Profiling Memory Usage
DuckDB contains a number of tools that can be used to profile memory usage.
The duckdb_memory()
function can be used to inspect which components of the system are using memory. Memory used by the buffer manager is labeled as BASE_TABLE
, while query intermediates are divided into separate groups.
FROM duckdb_memory();
┌──────────────────┬────────────────────┬─────────────────────────┐
│ tag │ memory_usage_bytes │ temporary_storage_bytes │
│ varchar │ int64 │ int64 │
├──────────────────┼────────────────────┼─────────────────────────┤
│ BASE_TABLE │ 168558592 │ 0 │
│ HASH_TABLE │ 0 │ 0 │
│ PARQUET_READER │ 0 │ 0 │
│ CSV_READER │ 0 │ 0 │
│ ORDER_BY │ 0 │ 0 │
│ ART_INDEX │ 0 │ 0 │
│ COLUMN_DATA │ 0 │ 0 │
│ METADATA │ 0 │ 0 │
│ OVERFLOW_STRINGS │ 0 │ 0 │
│ IN_MEMORY_TABLE │ 0 │ 0 │
│ ALLOCATOR │ 0 │ 0 │
│ EXTENSION │ 0 │ 0 │
├──────────────────┴────────────────────┴─────────────────────────┤
│ 12 rows 3 columns │
└─────────────────────────────────────────────────────────────────┘
The duckdb_temporary_files
function can be used to examine the current contents of the temporary directory.
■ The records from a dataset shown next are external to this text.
open Literature.MathematicalPhysics.QuantumFieldTheory.Balaban1983to89
open Literature.MathematicalPhysics.QuantumFieldTheory.Balaban1983to89.T3ContinuumYM3Torus
open Finset
open B5Eq118OneStroke (iterBlockOf)
open B11Eq103H1Complex (SiteL2K)
open Summit.QuantumFields.YangMills.Theorems.Prop7SectET3Transport (periodsT3)
open Summit.QuantumFields.YangMills.Theorems.Prop7SectET3HilbertLetters (W₂ toL2S)
open Summit.QuantumFields.YangMills.Theorems.Prop7SiteEntryCoordinates (orthonormal_spike top_le_span_spike toMatrixOrthonormal_apply_eq_inner)
open Summit.QuantumFields.YangMills.Theorems.Prop7KernelFormOfOrthonormalBasis (normSq_eq_sum_normSq_inner normSq_comm_eq_sum_kernel)
open Summit.QuantumFields.YangMills.Theorems.Prop7IMSFirstOrderBlockCommutator (sum_normSq_comm_le_of_blockBound_perturbed)
open Summit.QuantumFields.YangMills.Theorems.Prop7CoarseLipschitzTdist (sum_sq_corner_sub_corner_le)
open Summit.QuantumFields.YangMills.Theorems.Prop7LODCutoffBlockSplit (sum_sq_sub_corner_le)
open B3Taylor310LocalRemainder (tdist_comm)

/-! ## §1 Generic: real-diagonal operators are symmetric; the complement trick -/

section Generic

variable {E : Type*} [NormedAddCommGroup E] [InnerProductSpace ℂ E] {m : Type*} [Fintype m]

/-- A `b`-diagonal operator with REAL entries is symmetric: `H (b i) = h_i • b i` ⟹ `⟪H x, y⟫ = ⟪x, H y⟫`. [folklore] -/
theorem inner_diag_symm (b : OrthonormalBasis m ℂ E) (H : E →ₗ[ℂ] E) (h : m → ℝ) (hH : ∀ i, H (b i) = ((h i : ℝ) : ℂ) • b i)
    (x y : E) : ⟪H x, y⟫_ℂ = ⟪x, H y⟫_ℂ := by
  have hHx : ∀ z : E, H z = ∑ i, (⟪b i, z⟫_ℂ * ((h i : ℝ) : ℂ)) • b i := by
    intro z
    conv_lhs => rw [← b.sum_repr' z]
    rw [map_sum]
    refine Finset.sum_congr rfl fun i _ => ?_
    rw [map_smul, hH, smul_smul]
  rw [hHx x, hHx y, sum_inner, inner_sum]
  refine Finset.sum_congr rfl fun i _ => ?_
  rw [inner_smul_left, inner_smul_right, map_mul, Complex.conj_ofReal, ← inner_conj_symm x (b i)]
  ring

/-- For an additive `N` and `P = 1 − R`: `‖P(N y) − N(P y)‖ = ‖R(N y) − N(R y)‖` (`[1 − R, N] = −[R, N]`). [folklore] -/
theorem norm_comm_compl_eq (R : E →ₗ[ℂ] E) (N : E →ₗ[ℂ] E) (y : E) :
    ‖(LinearMap.id - R : E →ₗ[ℂ] E) (N y) - N ((LinearMap.id - R : E →ₗ[ℂ] E) y)‖ = ‖R (N y) - N (R y)‖ := by
  rw [LinearMap.sub_apply, LinearMap.sub_apply, LinearMap.id_apply, LinearMap.id_apply, map_sub, ← norm_neg]
  congr 1
  abel

end Generic

/-! ## §2 Member letters: spikes read as one-site functions; site cut-offs are spike-diagonal -/

section Member

variable (F : T3Family) {K : ℕ} {c₀ : ℝ} [Fact (0 < c₀)]

/-- The spike `b_F (x,(j,k)) = (√c₀)⁻¹·toL2S(δ_x⊗E_{jk})` READS AS A SITE FUNCTION SUPPORTED AT `x`: `(toL2S)⁻¹(b_F i) x′ = 0` for `x′ ≠ i.1`. [cite: Balaban1985BackgroundPropagators, (3.11) p.392] -/
theorem spike_symm_apply_eq_zero_of_ne (i : Site (F.P K) 0 × (Fin 2 × Fin 2)) (x : Site (F.P K) 0) (hx : x ≠ i.1) :
    (toL2S F K c₀).symm ((OrthonormalBasis.mk (orthonormal_spike F) (top_le_span_spike F) :
      OrthonormalBasis (Site (F.P K) 0 × (Fin 2 × Fin 2)) ℂ (SiteL2K ℂ 3 (periodsT3 F K) c₀ W₂)) i) x = 0 := by
  rw [OrthonormalBasis.coe_mk, map_smul, LinearEquiv.symm_apply_apply, Pi.smul_apply, Pi.single_eq_of_ne hx, smul_zero]

/-- ★ **A SITE CUT-OFF IS SPIKE-DIAGONAL WITH REAL ENTRIES**: if `(toL2S)⁻¹(N φ) x = χ x • (toL2S)⁻¹ φ x` for all `φ, x` (the reading of ✓`Prop7LODCutoffDock.exists_LOD_cutoffs`), then
`N (b_F i) = χ(i.1) • b_F i`. [cite: Balaban1985BackgroundPropagators, (3.11) p.392, (3.100) pp.413-414] -/
theorem diag_of_siteReading (χ : Site (F.P K) 0 → ℝ) (N : SiteL2K ℂ 3 (periodsT3 F K) c₀ W₂ →ₗ[ℂ] SiteL2K ℂ 3 (periodsT3 F K) c₀ W₂)
    (hN : ∀ (φ : SiteL2K ℂ 3 (periodsT3 F K) c₀ W₂) (x : Site (F.P K) 0), (toL2S F K c₀).symm (N φ) x = χ x • (toL2S F K c₀).symm φ x)
    (i : Site (F.P K) 0 × (Fin 2 × Fin 2)) :
    N ((OrthonormalBasis.mk (orthonormal_spike F) (top_le_span_spike F) :
        OrthonormalBasis (Site (F.P K) 0 × (Fin 2 × Fin 2)) ℂ (SiteL2K ℂ 3 (periodsT3 F K) c₀ W₂)) i)
      = ((χ i.1 : ℝ) : ℂ) • (OrthonormalBasis.mk (orthonormal_spike F) (top_le_span_spike F) :
        OrthonormalBasis (Site (F.P K) 0 × (Fin 2 × Fin 2)) ℂ (SiteL2K ℂ 3 (periodsT3 F K) c₀ W₂)) i := by
  apply (toL2S F K c₀).symm.injective
  funext x
  rw [hN, map_smul, Pi.smul_apply]
  by_cases hx : x = i.1
  · rw [hx]
    ext j k
    simp only [Matrix.smul_apply, Complex.real_smul, smul_eq_mul]
  · rw [spike_symm_apply_eq_zero_of_ne F i x hx, smul_zero, smul_zero]

end Member

/-! ## §3 ★★★ The knit -/

section Knit

variable (F : T3Family) (n K : ℕ) (c₀ : ℝ) [Fact (0 < c₀)]

/-- ★★★ **(K2b) THE MEMBER KNIT OF THE `[P, χ]` FAMILY ROW — `hKP` OF ✓`Prop7LODSlotK2.hK2_of_rows`, HYPOTHESIS FORM ON THE KERNEL OF `1 − R`.**
Data: any linear `R` on the site `L²` space; a block kernel bound `hA` of the matrix of `1 − R` in px17's spike basis over the `(K−n)`-blocks (`blk i := iterBlockOf (K−n) i.1`) with a symmetric
nonnegative `βb` whose row sums and first `tdist`-moments are `≤ S₀`, `≤ S₁` (the IMS cores' `hA`∕`hS0`∕`hS1` letters VERBATIM; at the member: routeR-w2's ✓`kernelMatrix_blockBound_of_regPr`
and ✓`…BlockDecayKnit` §5); a finite real family `χ_c` with the univ-form per-step family budget `Σ_c (χ_c(x+e_μ) − χ_c x)² ≤ ℓ_f²`; linear maps `N₂ c` with the site reading of
✓`exists_LOD_cutoffs`.  Conclusion: `∀ y, Σ_c ‖R(N₂ c y) − N₂ c(R y)‖² ≤ (2·((L^{K−n})²·ℓ_f²)·S₁² + 8·((d·(L^{K−n} − 1))²·ℓ_f²)·S₀²)·‖y‖²`.
[cite: Balaban1985BackgroundPropagators, Thm 3.11 p.416, (3.49) p.399, (3.100) pp.413-414; Balaban1984PropagatorsI, (1.18)-(1.20) p.20] -/
theorem sum_normSq_comm_le_of_kernelBlockBound
    (R : SiteL2K ℂ 3 (periodsT3 F K) c₀ W₂ →ₗ[ℂ] SiteL2K ℂ 3 (periodsT3 F K) c₀ W₂)
    (βb : Site (F.P K) (K - n) → Site (F.P K) (K - n) → ℝ) (hβs : ∀ X Y, βb X Y = βb Y X) (hβ0 : ∀ X Y, 0 ≤ βb X Y)
    {S₀ S₁ : ℝ} (hS₀ : 0 ≤ S₀) (hS₁ : 0 ≤ S₁)
    (hA : ∀ (X Y : Site (F.P K) (K - n)) (u w : Site (F.P K) 0 × (Fin 2 × Fin 2) → ℂ),
      ‖∑ i ∈ Finset.univ.filter (fun i : Site (F.P K) 0 × (Fin 2 × Fin 2) => iterBlockOf (K - n) i.1 = X),
          ∑ k ∈ Finset.univ.filter (fun k : Site (F.P K) 0 × (Fin 2 × Fin 2) => iterBlockOf (K - n) k.1 = Y),
            star (u i) * LinearMap.toMatrixOrthonormal (OrthonormalBasis.mk (orthonormal_spike F) (top_le_span_spike F) :
              OrthonormalBasis (Site (F.P K) 0 × (Fin 2 × Fin 2)) ℂ (SiteL2K ℂ 3 (periodsT3 F K) c₀ W₂)) (LinearMap.id - R) i k * w k‖
        ≤ βb X Y * Real.sqrt (∑ i ∈ Finset.univ.filter (fun i : Site (F.P K) 0 × (Fin 2 × Fin 2) => iterBlockOf (K - n) i.1 = X), ‖u i‖ ^ 2)
          * Real.sqrt (∑ k ∈ Finset.univ.filter (fun k : Site (F.P K) 0 × (Fin 2 × Fin 2) => iterBlockOf (K - n) k.1 = Y), ‖w k‖ ^ 2))
    (hS0 : ∀ X, ∑ Y, βb X Y ≤ S₀) (hS1 : ∀ X, ∑ Y, (Site.tdist X Y : ℝ) * βb X Y ≤ S₁)
    {ι : Type*} [Fintype ι] (χ : ι → Site (F.P K) 0 → ℝ) {ℓf2 : ℝ}
    (hfam : ∀ (x : Site (F.P K) 0) (μ : Fin (F.P K).d), ∑ c, (χ c (x.shift μ) - χ c x) ^ 2 ≤ ℓf2)
    (N₂ : ι → (SiteL2K ℂ 3 (periodsT3 F K) c₀ W₂ →ₗ[ℂ] SiteL2K ℂ 3 (periodsT3 F K) c₀ W₂))
    (hN : ∀ (c : ι) (φ : SiteL2K ℂ 3 (periodsT3 F K) c₀ W₂) (x : Site (F.P K) 0), (toL2S F K c₀).symm (N₂ c φ) x = χ c x • (toL2S F K c₀).symm φ x) :
    ∀ y : SiteL2K ℂ 3 (periodsT3 F K) c₀ W₂,
      ∑ c, ‖R (N₂ c y) - N₂ c (R y)‖ ^ 2
        ≤ (2 * (((F.L : ℝ) ^ (K - n)) ^ 2 * ℓf2) * S₁ ^ 2 + 8 * ((((F.P K).d : ℝ) * ((F.L : ℝ) ^ (K - n) - 1)) ^ 2 * ℓf2) * S₀ ^ 2) * ‖y‖ ^ 2 := by
  classical
  intro y
  -- letters
  set bF : OrthonormalBasis (Site (F.P K) 0 × (Fin 2 × Fin 2)) ℂ (SiteL2K ℂ 3 (periodsT3 F K) c₀ W₂) :=
    OrthonormalBasis.mk (orthonormal_spike F) (top_le_span_spike F) with hbF
  set P : SiteL2K ℂ 3 (periodsT3 F K) c₀ W₂ →ₗ[ℂ] SiteL2K ℂ 3 (periodsT3 F K) c₀ W₂ := LinearMap.id - R with hP
  set A : Matrix (Site (F.P K) 0 × (Fin 2 × Fin 2)) (Site (F.P K) 0 × (Fin 2 × Fin 2)) ℂ := Matrix.of fun i k => ⟪bF i, P (bF k)⟫_ℂ with hAdef
  set blk : Site (F.P K) 0 × (Fin 2 × Fin 2) → Site (F.P K) (K - n) := fun i => iterBlockOf (K - n) i.1 with hblk
  set corner : Site (F.P K) (K - n) → Site (F.P K) 0 := fun Y => Site.fibreSite 0 (K - n) Y fun _ => ⟨0, pow_pos (F.P K).L_pos (K - n)⟩ with hcorner
  set g : ι → Site (F.P K) (K - n) → ℝ := fun c X => χ c (corner X) with hg
  set δ : ι → Site (F.P K) 0 × (Fin 2 × Fin 2) → ℝ := fun c i => χ c i.1 - χ c (corner (blk i)) with hδ
  set v : Site (F.P K) 0 × (Fin 2 × Fin 2) → ℂ := fun k => ⟪bF k, y⟫_ℂ with hv
  have hk : K - n ≤ (F.P K).m + (F.P K).K := by show K - n ≤ F.m + K; omega
  have hℓf : 0 ≤ ℓf2 := (Finset.sum_nonneg fun c _ => sq_nonneg _).trans (hfam (0 : Site (F.P K) 0) ⟨0, by rw [T3Family.P_d]; omega⟩)
  have hLL : ((F.P K).L : ℝ) = F.L := rfl
  -- the multipliers split at the corners: `χ c i.1 = g c (blk i) + δ c i`
  have hsplit : ∀ c i, ((χ c i.1 : ℝ) : ℂ) = ((g c (blk i) + δ c i : ℝ) : ℂ) := fun c i => by rw [hg, hδ]; push_cast; ring
  -- (1) each commutator in kernel form
  have hker : ∀ c, ‖R (N₂ c y) - N₂ c (R y)‖ ^ 2
      = ∑ i, ‖(A *ᵥ (fun k => ((g c (blk k) + δ c k : ℝ) : ℂ) * v k)) i - ((g c (blk i) + δ c i : ℝ) : ℂ) * (A *ᵥ v) i‖ ^ 2 := by
    intro c
    have hH : ∀ i, N₂ c (bF i) = ((χ c i.1 : ℝ) : ℂ) • bF i := fun i => by rw [hbF]; exact diag_of_siteReading F (χ c) (N₂ c) (hN c) i
    have hHsym := inner_diag_symm bF (N₂ c) (fun i => χ c i.1) hH
    rw [← norm_comm_compl_eq R (N₂ c) y, ← hP, normSq_comm_eq_sum_kernel bF P (N₂ c) (fun i => χ c i.1) hH hHsym y]
    refine Finset.sum_congr rfl fun i _ => ?_
    simp only [hsplit, hAdef, hv]
  -- (2) the core's hypotheses
  have hA' : ∀ (X Y : Site (F.P K) (K - n)) (u w : Site (F.P K) 0 × (Fin 2 × Fin 2) → ℂ),
      ‖∑ i ∈ univ.filter (fun i => blk i = X), ∑ k ∈ univ.filter (fun k => blk k = Y), star (u i) * A i k * w k‖
        ≤ βb X Y * Real.sqrt (∑ i ∈ univ.filter (fun i => blk i = X), ‖u i‖ ^ 2) * Real.sqrt (∑ k ∈ univ.filter (fun k => blk k = Y), ‖w k‖ ^ 2) := by
    intro X Y u w
    have h := hA X Y u w
    simp only [toMatrixOrthonormal_apply_eq_inner] at h
    simpa only [hAdef, Matrix.of_apply, hblk, hbF, hP] using h
  have hLip : ∀ X Y : Site (F.P K) (K - n), ∑ c, (g c X - g c Y) ^ 2
      ≤ (Real.sqrt (((F.L : ℝ) ^ (K - n)) ^ 2 * ℓf2)) ^ 2 * (Site.tdist X Y : ℝ) ^ 2 := by
    intro X Y
    rw [Real.sq_sqrt (by positivity)]
    have h := sum_sq_corner_sub_corner_le (P := F.P K) hk Finset.univ χ hℓf hfam X Y
    rw [hLL] at h
    simpa only [hg, hcorner] using h
  have hδ' : ∀ i : Site (F.P K) 0 × (Fin 2 × Fin 2), ∑ c, δ c i ^ 2
      ≤ (Real.sqrt ((((F.P K).d : ℝ) * ((F.L : ℝ) ^ (K - n) - 1)) ^ 2 * ℓf2)) ^ 2 := by
    intro i
    rw [Real.sq_sqrt (by positivity)]
    have h := sum_sq_sub_corner_le (P := F.P K) hk Finset.univ χ hℓf hfam i.1
    rw [hLL] at h
    simpa only [hδ, hcorner, hblk] using h
  have hdcs : ∀ X Y : Site (F.P K) (K - n), (Site.tdist X Y : ℝ) = (Site.tdist Y X : ℝ) := fun X Y => by rw [tdist_comm]
  have hdc0 : ∀ X Y : Site (F.P K) (K - n), (0 : ℝ) ≤ (Site.tdist X Y : ℝ) := fun X Y => Nat.cast_nonneg _
  -- (3) the core
  have hcore := sum_normSq_comm_le_of_blockBound_perturbed A blk g δ (fun X Y => (Site.tdist X Y : ℝ)) βb hβs hβ0 hdcs hdc0
    (Real.sqrt_nonneg _) hS₀ hS₁ hLip hδ' hA' hS0 hS1 v
  rw [Real.sq_sqrt (by positivity), Real.sq_sqrt (by positivity)] at hcore
  -- (4) Parseval and assembly
  have hpars : ∑ i, ‖v i‖ ^ 2 = ‖y‖ ^ 2 := by rw [hv, ← normSq_eq_sum_normSq_inner bF y]
  calc ∑ c, ‖R (N₂ c y) - N₂ c (R y)‖ ^ 2
      = ∑ c, ∑ i, ‖(A *ᵥ (fun k => ((g c (blk k) + δ c k : ℝ) : ℂ) * v k)) i - ((g c (blk i) + δ c i : ℝ) : ℂ) * (A *ᵥ v) i‖ ^ 2 :=
        Finset.sum_congr rfl fun c _ => hker c
    _ ≤ (2 * (((F.L : ℝ) ^ (K - n)) ^ 2 * ℓf2) * S₁ ^ 2 + 8 * ((((F.P K).d : ℝ) * ((F.L : ℝ) ^ (K - n) - 1)) ^ 2 * ℓf2) * S₀ ^ 2) * ∑ i, ‖v i‖ ^ 2 := hcore
    _ = _ := by rw [hpars]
FROM duckdb_temporary_files();
┌────────────────────────────────┬───────────┐
│ path │ size │
│ varchar │ int64 │
├────────────────────────────────┼───────────┤
│ .tmp/duckdb_temp_storage-0.tmp │ 967049216 │
└────────────────────────────────┴───────────┘
Conclusion
Memory management is critical for a high-performance analytics engine. DuckDB is built to take advantage of any available memory to speed up query processing, while gracefully dealing with larger-than-memory datasets using intermediate spilling. Memory management is still an active area of development and has continuously improved across DuckDB versions. Amongst others, we are working on improving memory management for complex queries that involve multiple operators with larger-than-memory intermediates.